2 minute read

Recently I was reminded about a query tuning technique that I have learned some time ago. I would to share it with everyone so it can also benefit you.

TL/DR

By explicity starting transactions for INSERT statements, it might improve the time it take to complete them.

See by yourself

It is rather easy to show the difference it makes. Let’s create an empty database and table with a single column, as always do this on a test/personal system and don’t play around on production servers!

Implicit transaction

I explicitely set a nice size for the data and the log files, so they don’t have to autogrow during the testing. Be aware that I’m running my tests on a Docker container running Ubuntu, some settings might differ!

CREATE DATABASE [ExpImp]
ON
( NAME = Sales_dat,
    FILENAME = '/var/opt/mssql/data/ExpImp.mdf',
    SIZE = 1000MB,
    MAXSIZE = 5000MB,
    FILEGROWTH = 250MB )
LOG ON
( NAME = Sales_log,
    FILENAME = '/var/opt/mssql/data/ExpImp_log.ldf',
    SIZE = 1000MB,
    MAXSIZE = 2000MB,
    FILEGROWTH = 250MB );
GOGO

USE [ImpExp];
GO

CREATE TABLE [dbo].[t] (
    C1 INT NOT NULL
);

Next step is to insert sample data into the table. I will use a while loop and insert the counter value into the C1 column. In this case I will insert 100K rows.

DECLARE @Counter INT = 1

WHILE @Counter <= 100000
BEGIN
    INSERT T (C1)
    VALUES (@Counter)

    SET @Counter = @Counter + 1
END
GO

This statement runs for an average of 13 minutes for multiple runs on my system.

Explicit transaction

First clean the table

TRUNCATE TABLE [dbo].[t];
GO

Now redo the insert, but adding the explicit start and commit to the transacation.

BEGIN TRAN
    DECLARE @Counter INT = 1

    WHILE @Counter <= 100000
    BEGIN
            INSERT T (C1)
            VALUES (@Counter)
        
            SET @Counter = @Counter + 1
    END
 
 COMMIT TRAN

This statement runs for an averare of 30 seconds for mutliple runs on my system. This is 25X decrease in required time!

Why

If you look at the output of the undocumented function sys.fn_dblog(NULL, NULL) you can see what is written to the transaction log during the execution of the query. You’ll find a pattern:

LOP_BEGIN_XACT
LOP_INSERT_ROWS
LOP_COMMIT_XACT
LOP_BEGIN_XACT
LOP_INSERT_ROWS
LOP_COMMIT_XACT

For every row we insert:

  1. An (implicit) transaction is started
  2. A row is inserted
  3. The (implicit) transaction is committed

This will add up to 300000 log records (and thus size).

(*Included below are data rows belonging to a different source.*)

import Literature.Analysis.FluidPDE.CorrectorFourierSynthesis
import Literature.Analysis.FluidPDE.NavierStokesCorrectorAntidivergence
import Literature.Analysis.FluidPDE.NavierStokesConcentrationCorrectorFacts
import Literature.Analysis.FunctionSpaces.TorusInverseLaplacianL2
import HarnessLib

/-!
# The synthesized field solves (3.2) on `[0, θ] × 𝕋^d`

Analysis/FluidPDE proof file, ninth of the files discharging
`Literature.Analysis.FluidPDE.Torus.CheskidovLuo2022LocalExistence` (objects in
`CorrectorFourierDefs`, `CorrectorFourierDataDefs`; synthesis in `CorrectorFourierSynthesis`).
Under the short-interval hypotheses, the real fields `v = vel θ u R`, `q = pres θ u R` form a
`Torus.IsLinearizedNSSolutionOn u R 0 θ v q` (Cheskidov–Luo 2022, (3.2): the linearised,
stress-forced Navier–Stokes system in convective form, `div v = 0`, `v(0) = 0`, zero means) with
the pointwise bound `‖v(t, x)‖ ≤ #d · ρ · latMass` (`isLinearizedNSSolutionOn_vel`):

* **momentum**: for each component `l` and `t ∈ [0, θ]` the complex defect
  `∂ₜVₗ + ∑ⱼ (Vⱼ∂ⱼVₗ + uⱼ∂ⱼVₗ + Vⱼ∂ⱼuₗ) + ∂ₗQ - ΔVₗ + ∑ⱼ ∂ⱼRₗⱼ` is continuous with Fourier
  coefficients `-(P G)ₗ + Gₗ + 2πikₗ q̂ = 0` (the dictionary of `CorrectorFourierSynthesis`,
  products ↦ lattice convolutions `ScalarFourier.mFourierCoeff_mul`, and
  `projSym_pressure_identity`), hence vanishes (uniqueness of Fourier coefficients, Grafakos
  2014, Prop. 3.2.4); since all fields are real this is the real identity, and the vector
  identity follows componentwise (`Torus.convect_apply_eq`, `…_apply_comp`);
* **incompressibility**: `𝓕(∑ₗ ∂ₗVₗ) = 2πi ∑ₗ kₗ cₗ = 0`; **datum**: `c(·, 0, ·) = 0`;
  **zero means**: `𝓕(Vₗ)(0) = c(l,t,0) = 0`, `q̂(0) = 0`; **size**:
  `|vₗ| ≤ ∑ₖ ‖c(l,t,k)‖ ≤ ρ · latMass`.

## References

* A. Cheskidov, X. Luo, arXiv:2009.06596, §3.1 (3.2), Prop. 3.2. [`CheskidovLuo2022`]
* L. Grafakos, *Classical Fourier Analysis*, 3rd ed. (2014), Prop. 3.2.4, 3.2.6 (8), §3.3.1. [`Grafakos2014`]
-/

noncomputable section

open MeasureTheory Real Set Filter Topology UnitAddTorus

namespace Literature.Analysis.FluidPDE

namespace CorrectorFourier

open scoped ComplexConjugate ContDiff
open ScalarFourier
open FourierNS (HasDecay clamp)
open Literature.Analysis.FunctionSpaces.Torus (freqNormSq IsSmooth)

variable {d : Type*} [Fintype d] [DecidableEq d]
variable {θ : ℝ} {u : ℝ → UnitAddTorus d → EuclideanSpace ℝ d}
  {R : ℝ → UnitAddTorus d → d → EuclideanSpace ℝ d} {ρ A B : ℝ}

/-! ### Small helpers -/

/-- The Euclidean norm is bounded by the `ℓ¹` norm of the coordinates. [folklore] -/
private theorem norm_le_sum_abs_coord' (x : EuclideanSpace ℝ d) : ‖x‖ ≤ ∑ i, |x i| := by
  have hx : x = ∑ i, x i • EuclideanSpace.single i (1 : ℝ) := by
    conv_lhs => rw [← (EuclideanSpace.basisFun d ℝ).sum_repr x]
    simp
  calc ‖x‖ = ‖∑ i, x i • EuclideanSpace.single i (1 : ℝ)‖ := by rw [← hx]
    _ ≤ ∑ i, ‖x i • EuclideanSpace.single i (1 : ℝ)‖ := norm_sum_le _ _
    _ = ∑ i, |x i| := by simp [norm_smul]

omit [DecidableEq d] in
/-- The norm of an absolutely convergent Fourier series with coefficients in the ball of order
`2#d + 1` and radius `ρ` is at most `ρ · latMass`. [folklore] -/
theorem norm_tsum_mul_mFourier_le {c : (d → ℤ) → ℂ} {ρ : ℝ} (hc : HasDecay (latOrder d + 1) ρ c)
    (x : UnitAddTorus d) : ‖∑' k, c k * mFourier k x‖ ≤ ρ * latMass d := by
  refine tsum_of_norm_bounded ((hasSum_latWeight (d := d)).mul_left ρ) fun k => ?_
  rw [norm_mul_mFourier]
  exact (hc k).trans (mul_le_mul_of_nonneg_left (FourierNS.inv_one_add_norm_pow_anti k (Nat.le_succ _))
    hc.nonneg)
import Literature.NumberTheory.EllipticCurves.Kato2004.EulerSystemBoundFineSelmerTwo
import Literature.NumberTheory.EllipticCurves.Kato2004.ValueGuardSatisfiableProofs
import Literature.NumberTheory.EllipticCurves.KatoTwistedFinitenessEulerFactorsProofs
import Literature.NumberTheory.EllipticCurves.KatoTwistedFinitenessTrivialCharacterProofs
import Literature.NumberTheory.EllipticCurves.AnalyticRankOrderProofs
import Literature.NumberTheory.EllipticCurves.KatoFineSelmerDualProofs
import Summits.BirchSwinnertonDyer.Rank1Residual.GaloisImage.KatoKuriharaValueEmptyLevel
import Summits.BirchSwinnertonDyer.Rank1Residual.P2.EmptyCellsAtTwo
import Summits.BirchSwinnertonDyer.BirchSwinnertonDyer.Theorems.ThetaPartnerAtTwoSignedKatoUpToAtTwoOffTwoFinite
import HarnessLib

In comparison with the explicit transaction, the pattern changes to:

LOP_BEGIN_XACT
LOP_INSERT_ROWS
LOP_INSERT_ROWS
...
LOP_INSERT_ROWS
LOP_INSERT_ROWS
LOP_COMMIT_XACT

This is what happens now:

  1. The (explicit) transaction is started
  2. All the rows are inserted
  3. The (explicit) transactoin is committed

This will add up to 100002 log records in the transaction log, 1 for starting the transaction, 1 for committing the transaction and 100000 inserts.

Conclusion

Just by explicitely starting and committing transactions in INSERT statements will improve the speed of the statement and will reduce your footprint on the transaction log (both in required space and writing to it).

As always, don’t just copy the code and apply it to a production system. Test the scenario on test systems and only apply them after quality control!